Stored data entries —
╔══

import Summits.QuantumFields.YangMills.Theorems.LangevinControlUVFemtoCurvatureTwoPointCSmallTorusVariance
import Summits.QuantumFields.YangMills.Theorems.LangevinControlUVFemtoCurvatureTwoPointAxisProfileAntitone
import Summits.QuantumFields.YangMills.Theorems.LangevinControlUVFemtoCurvatureTwoPointCSmearingDomination
import Summits.QuantumFields.YangMills.Theorems.TunedSequenceExists.Negative.Freezing
import Literature.Probability.Moments.TotalCovariance
import Literature.MathematicalPhysics.QuantumFieldTheory.UnevenAxialBlocking
import Literature.MathematicalPhysics.QuantumFieldTheory.LatticeGaugeProofs
import Literature.RepresentationTheory.CompactGroups.UnitaryTrick
import Summits.QuantumFields.YangMills.Theorems.LangevinControlUVFemtoCurvatureTwoPointCFloorUpperBridge
import Summits.QuantumFields.YangMills.Theorems.LangevinControlUVFemtoCurvatureTwoPointCFloorBoundedBoxesBridge
import Summits.QuantumFields.YangMills.Theorems.LangevinControlUVFemtoCurvatureTwoPointCOddVarianceBulk
import Summits.QuantumFields.YangMills.Theorems.LangevinControlUVFemtoCurvatureTwoPointCStubVarianceCeilingCorner
import Literature.MathematicalPhysics.QuantumLattice.TorusWilsonFlowContinuity
import Literature.MathematicalPhysics.QuantumLattice.BalabanBlockAverage
import HarnessLib

/-!
# Line `conditional-covariance-floor` — crux `FemtoCurvatureTwoPointC` (stmt-QuantumFields-16204), route `LangevinControlUV`

Skeleton **v4** (line lead `prover-line-stmt-QuantumFields-16204-a1-0`, 2026-08-17), reshaping the crux-planner's v1
(`planner-cruxplan-stmt-QuantumFields-16204-conditional-covarian-0`; idea card
`Cruxes/FemtoCurvatureTwoPointC/Ideas/conditional-covariance-floor.md`, line card `Lines/conditional-covariance-floor.md`).

## What this skeleton is

The crux is reduced, kernel-checked and LANDED, to one physics statement:
`femtoCurvatureTwoPointC_of_core : AFProfilesCore → FemtoCurvatureTwoPointC` (`…CSmallTorusVariance`, p134841), where
`AFProfilesCoreAt r` (`…CDefsCore`) asks for an admissible asymptotic-freedom box coupling `u L β` with four matching
clauses on window boxes: transverse LOWER `c·u(8n,β)² ≤ n⁸·Cov_{L,β}(P_0^{01},P_{ne₂}^{01})` (`1 ≤ n`, `8n ≤ L`), transverse
upper, longitudinal upper, variance ceiling. The standing disprover (`Disproof.lean`) shows: any proof must USE running
(`Negative/UniformFreezing`), and the LOWER bound is the unique content (`Negative/UpperOnlyC`).

The line produces the transverse LOWER clause by the law of total covariance at ONE pinned conditioning scale: for two
transverse plaquette blocks `X = B_b(0)`, `Y = B_b(n)` (cubes of side `b = ⌊n/D₀⌋` in the slices `x₂ = 0`, `x₂ = n`) and a
sub-σ-algebra `𝓕_b` of Wilson's measure `μ = wilsonMeasure r.ρ β`,
`Cov_μ(X, Y) = ∫ (X − μ[X|𝓕_b])(Y − μ[Y|𝓕_b]) dμ + Cov_μ(μ[X|𝓕_b], μ[Y|𝓕_b])`
(`Literature.Probability.Moments.integral_residual_mul_add_covariance_condExp`, landed): the covariance of the CONDITIONAL
MEANS is floored (`stub_flowedMeanFloor`), the residual is an ε-share (`stub_flowedDecoupling`), smearing only lowers
covariances (`stub_smearingDomination`, CLOSED p143011), small separations come from landed RP antitonicity plus a
comparability chain, bounded boxes from a fixed-torus nearest-neighbour floor (`stub_nearestNeighbourFloor`, through the
landed bridge `boundedBoxes_of_nearestNeighbourFloor`, p158015), the three upper clauses from `stub_transverseUpper`,
`stub_longitudinalUpper`, `stub_varianceCeilingDeepOdd` (through the landed bridge `upperChannels_of_parts`, p158109, which
consumes line `birth`'s CLOSED even-bulk/even-mid variance pieces p150733/p155166), and the running from
`stub_intrinsicRunning` (R, shared verbatim with line `birth`).

## Reshape v2 (lead a1, cycle 1) — what changed against v1 and why

1. **The conditioning σ-algebra (Flo/Dec).** v1 conditioned on `MeasurableSpace.comap (unevenAxialLink b L (L/b))`:
   the straight transporter of `b` fine links from each block corner — a DECIMATED COMB of thin Wilson lines (the tree's
   `BlockMean.rep 0`; Bałaban's exp/log block AVERAGE is flagged "NOT constructed" in `BalabanSoftAveraging`). Wave-1 audit
   (workers Flo and Dec, independent; lead kit jobs j025630/j025595 for the gauge-invariant flux content): in the stubs' own
   Gaussian caricature (free lattice Maxwell, `d = 4`) a thin coarse link carries the smooth signal plus WHITE alias noise of
   variance `G_{ℤ³}(0)·b = 0.2527·b`, so the residual field has correlation length `ξ_res ≈ 0.50·b^{3/2} ≫ b`, the share of
   the conditional means in `Cov(X,Y)` is `≈ 2.5·D₀⁴/b²` and the residual share climbs back to `1` as `b` grows at fixed
   `D₀` (exact torus numbers in `work/stubs/Dec-notes.md`: `D₀ = 6`: `0.0006/0.015/0.12/0.36` at `b = 2/4/8/16`). Since
   `b = ⌊n/D₀⌋ ≤ L/(8D₀)` is UNBOUNDED over the window, v1's Flo (c_F uniform) and Dec (ε-share, `∃ D₁ ∀ D₀ ≥ D₁ … ∀ n ≤ L/8`)
   fail in caricature — and the compact group only worsens it (a length-`b` line has phase variance `≍ 0.25·g²·b`,
   unbounded in the window: perimeter-law noise). Not Lean-refutable (their hypothesis R is unprovable), hence MIS-STATED.
   **Repair (v2, both stubs, same σ-algebra):** flow, then block — condition on the straight coarse transporters
   (`unevenAxialLink b L (L/b)` over the matrix monoid) of the Wilson-FLOWED link matrices
   `QuantumLattice.wilsonFlowMatrix r.ρ (b²/8) U` (Lüscher's gradient flow (1.4), smoothing radius `√(8t) = b`; existence
   and continuity in `U` are in the tree; `comap_flowDecimate_le` below proves it is a sub-σ-algebra of the product
   σ-algebra). Caricature: aliases damped by `e^{-π²/4}`, signal undamped after regression, share `1 − O(D₀⁻²)` UNIFORMLY
   in `b`; compact group: a flowed line of length `b` at `t = b²/8` has phase variance `O(u_b)` (no perimeter law). The
   one-step LINEAR mean of Bałaban's contour transporters (`Σ_v ρ(contourVar L b U c v)`) repairs the caricature too but is
   decohered in the compact theory once `g²b ≳ 3 ln b` (thin lines of perimeter `3b–9b`); Bałaban's own cure is the
   ITERATED bounded-factor average `T^k`, which the tree cannot type today — the flow is its typable stand-in
   (gradient-flow block spin, Carosso–Hasenfratz–Neil 2018).
2. **Up split** into TU / LU / V′ (= V_even-deep ∧ V_odd) — exactly line `birth`'s open upper pieces, so one landing serves
   both lines; the even bulk/mid variance boxes are CLOSED (p150733, p155166) and enter through the landed bridge.
3. **Bnd replaced by NN** — the `u`-free fixed-torus nearest-neighbour floor `c₁/β² ≤ Cov_{L,β}(P_0^{01}, P_{e₂}^{01})`
   (`8 ≤ L ≤ L₀`, `β ≥ β₂`): the landed bridge derives v1's bounded-box clause from NN + R by RP log-convexity
   (`Cov(n) ≥ Var·(Cov(1)/Var)^n`) and the fixed-torus doubling chain (`Var ≤ K/β²` on every torus `L ≤ L₀`).

Stubs v2 (7 open + Dom closed): R `stub_intrinsicRunning` (XL, the running; = DM(u₂) by p141024), TU
`stub_transverseUpper` (L), LU `stub_longitudinalUpper` (L, verbatim `birth`'s), V′ `stub_varianceCeilingDeepOdd` (M–L:
even deep-femto corner `log β > L⁴` + odd tori), Dom `stub_smearingDomination` (CLOSED), Flo′ `stub_flowedMeanFloor`
(L–XL, the lever), Dec′ `stub_flowedDecoupling` (L), NN `stub_nearestNeighbourFloor` (M–L, `u`-free fixed-torus
semiclassics, MC-testable). Composition: `transverseLower_of_floor` (unchanged logic; σ-algebra swapped),
`afProfilesCoreAt_of_floor`, `afProfilesCore_of_floor`, `FemtoCurvatureTwoPointC_of` (hypothesis form, sorry-free, axioms
`propext`/`Classical.choice`/`Quot.sound`), `femtoCurvatureTwoPointC_of_stubs` (by name).

## Disproof used (`Cruxes/FemtoCurvatureTwoPointC/Disproof.lean`, cdisprove c1; unchanged since 2026-08-16T19:43Z, no `-- Targets`)

As in v1: `Negative/UniformFreezing` honoured at R (step law `κ₁ > 0`) and at Flo′ (floor in units of the running `u(8n)²`);
`Negative/UpperOnlyC` honoured (the lower bound is produced by Flo′ + Dec′ + Dom + NN, never dropped); `forallA_false` not
engaged (no unit map); § Resists 5 used (no holonomy-conditioning stub; coarse torus `≥ 8D₀` sites). No stub has the shape
of a landed Negative lemma. Why no stub is the crux in disguise: R has no interior separations, TU/LU/V′ no lower bound, Dom
holds for every compact group at every `β ≥ 0`, Flo′/Dec′ speak about conditional expectations given a flowed block field at
block factor `≥ 2`, NN is confined to bounded boxes and fixed-torus `β → ∞`.

## Reshape v3 (lead a1, cycle 1, after wave 2)

4. **Flow time re-pinned `t = b²/8 → b²/64`** (both Flo′/Dec′ mB-lines, same σ-algebra otherwise). Wave-2 exact caricature
   tables (workers Flo′ and Dec′, independent codes validated against each other and brute force): for EVERY `t = b²/c` the
   shares are b-FLAT (the v2 repair of the comb defect stands), but at `c = 8` the soft Gaussian weight captures the
   zone-boundary alias pair and the exact conditional mean deconvolves it: `K_proj/K` RINGS as `(−1)^{D₀}e^{−0.81 D₀}` with
   large overshoot (`+4.0, −3.5, +7.6, −5.4, …` at `D₀ = 2, 3, 4, 5, …`; residual share `|S_res|` up to 52, `D₁(5%) = 20`),
   while at `c = 64` `K_proj/K = 1.001, 0.997, 1.0002, 1.0000, 1.0000` (`D₀ = 2,3,4,6,8`, all `b ∈ {4..32}`) and
   `|S_res| ≤ 5·10⁻³` for all `D₀ ≥ 2` (decay rate `γ ≈ 3`); clean window `c ∈ [32, 128]`. Smoothing radius `√(8t) = b/√8`:
   a flowed comb line of length `b` spans ≈ 3 smoothing radii, phase variance still `O(u_b)` (no perimeter law).
   Flow-then-AVERAGE is worse (`γ = 0.58`), not a fix. (Flo2-notes.md, Dec2-notes.md on the item.)
5. **V′ → V-corner.** Wave 2 LANDED the odd-torus variance ceiling in the bulk `log β ≤ L⁴` (p161704
   `stub_varianceCeilingOddBulk`, with p161454 partial chessboard on odd tori and p161213 odd transported RP) — the piece
   cycles 9–11 had judged unreachable ("no chessboard on odd tori"). What is left of V on BOTH parities is the corner
   `L⁴ < log β`, now ONE stub `stub_varianceCeilingCorner`; glue `varianceEvenDeep_of_corner`, `varianceOdd_of_bulk_corner`.
6. **NN now carries `IsCompactSimpleLieGroup G`** like every sibling stub: the v2 text quantified over every compact `G` with a
   faithful unitary `r`, and `G = Unit` (plaquette field ≡ 0, `Cov = 0`) refutes it — kernel-checked and LANDED by the NN worker
   (p160778 `Negative/NearestNeighbourFloorDegenerate.not_nearestNeighbourFloor_allGroups`). The bridge
   `boundedBoxes_of_nearestNeighbourFloor` is per datum and unaffected.

Stubs v3 (7 open + Dom closed): R `stub_intrinsicRunning`, TU `stub_transverseUpper`, LU `stub_longitudinalUpper`, V-corner
`stub_varianceCeilingCorner`, Flo′ `stub_flowedMeanFloor` (t = b²/64), Dec′ `stub_flowedDecoupling` (t = b²/64), NN
`stub_nearestNeighbourFloor` (with `IsCompactSimpleLieGroup G`); Dom `stub_smearingDomination` CLOSED.

## v4 (lead a1, cycle 1, after wave 4): the variance clause V is CLOSED on all window boxes

7. `stub_varianceCeilingCorner` CLOSED by the landed `…Theorems.FemtoCurvatureTwoPointC.stub_varianceCeilingCorner` (p166872): worker
   W-main proved UNIFORM TORUS DOUBLING `Z_L(b/2) ≤ e^{AL⁴}·Z_L(b)` for ALL `L ≥ 2`, `b ≥ 4` (`TorusGauge.uniformDoubling_all`, p166705) —
   conditioning the torus integral on the four based axis holonomies: lattice non-abelian Stokes `f(h(U)) ≤ L²·S(U)` (worker W-A,
   `axisCommutatorCost_le_wilsonAction`, p164986) gives the upper fibre bound with MATCHING Gaussian exponent `3L⁴−3` and the one-site
   factor `Z₁(b/(4L²))` (`torus_upper_axisHolonomy`, p166163); the hyperplane-twist background `S(Ū(a)) = L²f(a)` (p165204) gives the
   lower fibre bound with `Z₁(2L²b)` (`torus_lower_axisHolonomy`, p165659); the `8L⁴` temperature mismatch costs `poly(L)` by ITERATED
   one-site doubling (p163946). So V = even bulk/mid (p150733/p155166) ∧ odd bulk (p161704) ∧ corner (p166872): the variance ceiling
   `Var_{L,β}(P^{01}) ≤ C'·u(8,β)²` holds on EVERY window box for every R-coupling — the first clause of `AFProfilesCore` proved outright.
   Open stubs v4 (6): R, TU, LU, Flo′, Dec′, NN.
-/

set_option autoImplicit false
import Summits.CriticalPhenomena.CardyFormulaZ2.Theses.CardyBoundaryCoulombGas
import Summits.CriticalPhenomena.CardyFormulaZ2.Theorems.HalfPlaneOneArmThird.Negative.EventForms
import Literature.Probability.Percolation.QuadCrossingRotationInvariance
import Literature.Probability.Percolation.IkhlefPonsaingFirstPassage
import Summits.CriticalPhenomena.CardyFormulaZ2.Theorems.CardyBoundaryCoulombGasHalfPlaneOneArmThirdIpRecursionOfFact
import Summits.CriticalPhenomena.CardyFormulaZ2.Theorems.CardyBoundaryCoulombGasHalfPlaneOneArmThirdRecursionExponent
import Summits.CriticalPhenomena.CardyFormulaZ2.Theorems.CardyBoundaryCoulombGasHalfPlaneOneArmThirdPassageLeArm
import Summits.CriticalPhenomena.CardyFormulaZ2.Theorems.CardyBoundaryCoulombGasHalfPlaneOneArmThirdArmLePassage
import Summits.CriticalPhenomena.CardyFormulaZ2.Theorems.CardyBoundaryCoulombGasHalfPlaneOneArmThirdRotationTransfer
/-- The structural hypotheses of the ladder class (`SubOnsagerCeilingKPPumpLadder`): diagonal feed forms, the
feed table `hw` with `f = 1`, the pump table `hP` with weights `p₀, p₁, p₂`, no differential in-shell triads
`hCz`. [this file] -/
theorem ladderW_struct
    (hfeed : ∀ i₁ i₂ i₃ : Fin 4, α i₁ i₂ i₃ ((0 : ℤ), (0 : ℤ), (1 : ℤ)) =
      if i₁ = 3 ∧ i₂ = 3 ∧ i₃ = 0 then (1 : ℝ) else 0)
    (hin : ∀ i₁ i₂ i₃ : Fin 4, α i₁ i₂ i₃ ((0 : ℤ), (0 : ℤ), (0 : ℤ)) =
      (if i₁ = 0 ∧ i₂ = 0 ∧ i₃ = 1 then p₀ else 0) + (if i₁ = 1 ∧ i₂ = 1 ∧ i₃ = 2 then p₁ else 0) +
        (if i₁ = 2 ∧ i₂ = 2 ∧ i₃ = 3 then p₂ else 0) +
        (if (i₁ = 0 ∧ i₂ = 1 ∧ i₃ = 0) ∨ (i₁ = 1 ∧ i₂ = 0 ∧ i₃ = 0) then -p₀ / 2 else 0) +
        (if (i₁ = 1 ∧ i₂ = 2 ∧ i₃ = 1) ∨ (i₁ = 2 ∧ i₂ = 1 ∧ i₃ = 1) then -p₁ / 2 else 0) +
        (if (i₁ = 2 ∧ i₂ = 3 ∧ i₃ = 2) ∨ (i₁ = 3 ∧ i₂ = 2 ∧ i₃ = 2) then -p₂ / 2 else 0)) :
    (∀ a b i : Fin 4, a ≠ b → α a b i (0, 0, 1) = 0) ∧
    (∀ a c : Fin 4, α a a c (0, 0, 1) = if a = 3 ∧ c = 0 then (1 : ℝ) else 0) ∧
    (∀ a c : Fin 4, a ≠ c → α a a c (0, 0, 0) =
      (if a = 0 ∧ c = 1 then p₀ else 0) + (if a = 1 ∧ c = 2 then p₁ else 0) + (if a = 2 ∧ c = 3 then p₂ else 0)) ∧
    (∀ a b c : Fin 4, a ≠ b → a ≠ c → b ≠ c → α a b c (0, 0, 0) = 0) := by
  refine ⟨?_, ?_, ?_, ?_⟩
  · intro a b i hab
    rw [hfeed]
    fin_cases a <;> fin_cases b <;> simp at hab ⊢
  · intro a c
    rw [hfeed]
    fin_cases a <;> fin_cases c <;> simp
  · intro a c hac
    rw [hin]
    fin_cases a <;> fin_cases c <;> simp at hac ⊢
  · intro a b c hab hac hbc
    rw [hin]
    fin_cases a <;> fin_cases b <;> fin_cases c <;> simp at hab hac hbc ⊢

end LadderW

/-- **The tuned weights are admissible**: for `ε₀ ∈ (0, 1]` and `j ≤ 3`,
`(1+ε₀)^{-(15-5j)/8} ∈ [1/4, 1]` (since `2^{15/8} ≤ 4`). [this file] -/
theorem pumpLadder_tuned_weights {ε₀ : ℝ} (hε : 0 < ε₀) (hε1 : ε₀ ≤ 1) {r : ℝ} (hr0 : 0 ≤ r) (hr : r ≤ 15 / 8) :
    1 / 4 ≤ (1 + ε₀) ^ (-r) ∧ (1 + ε₀) ^ (-r) ≤ 1 := by
  have hb1 : (1 : ℝ) ≤ 1 + ε₀ := by linarith
  have hb2 : 1 + ε₀ ≤ 2 := by linarith
  have hb0 : (0 : ℝ) < 1 + ε₀ := by linarith
  constructor
  · rw [Real.rpow_neg hb0.le]
    have hle : (1 + ε₀) ^ r ≤ 4 := by
      calc (1 + ε₀) ^ r ≤ (2 : ℝ) ^ r := Real.rpow_le_rpow hb0.le hb2 hr0
        _ ≤ (2 : ℝ) ^ ((2 : ℕ) : ℝ) := Real.rpow_le_rpow_of_exponent_le (by norm_num) (by push_cast; linarith)
        _ = 4 := by rw [Real.rpow_natCast]; norm_num
    have hpos : 0 < (1 + ε₀) ^ r := Real.rpow_pos_of_pos hb0 _
    calc (1 : ℝ) / 4 = 4⁻¹ := by norm_num
      _ ≤ ((1 + ε₀) ^ r)⁻¹ := inv_anti₀ hpos hle
  · exact Real.rpow_le_one_of_one_le_of_nonpos hb1 (by linarith)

╚══

Problem statement —
Could you find each line in the entries that contains the string "holds" and copy it?

Your response —
holds for every compact group at every `β ≥ 0`, Flo′/Dec′ speak about conditional expectations given a flowed block field at
   `Var_{L,β}(P^{01}) ≤ C'·u(8,β)²` holds on EVERY window box for every R-coupling — the first clause of `AFProfilesCore` proved outright.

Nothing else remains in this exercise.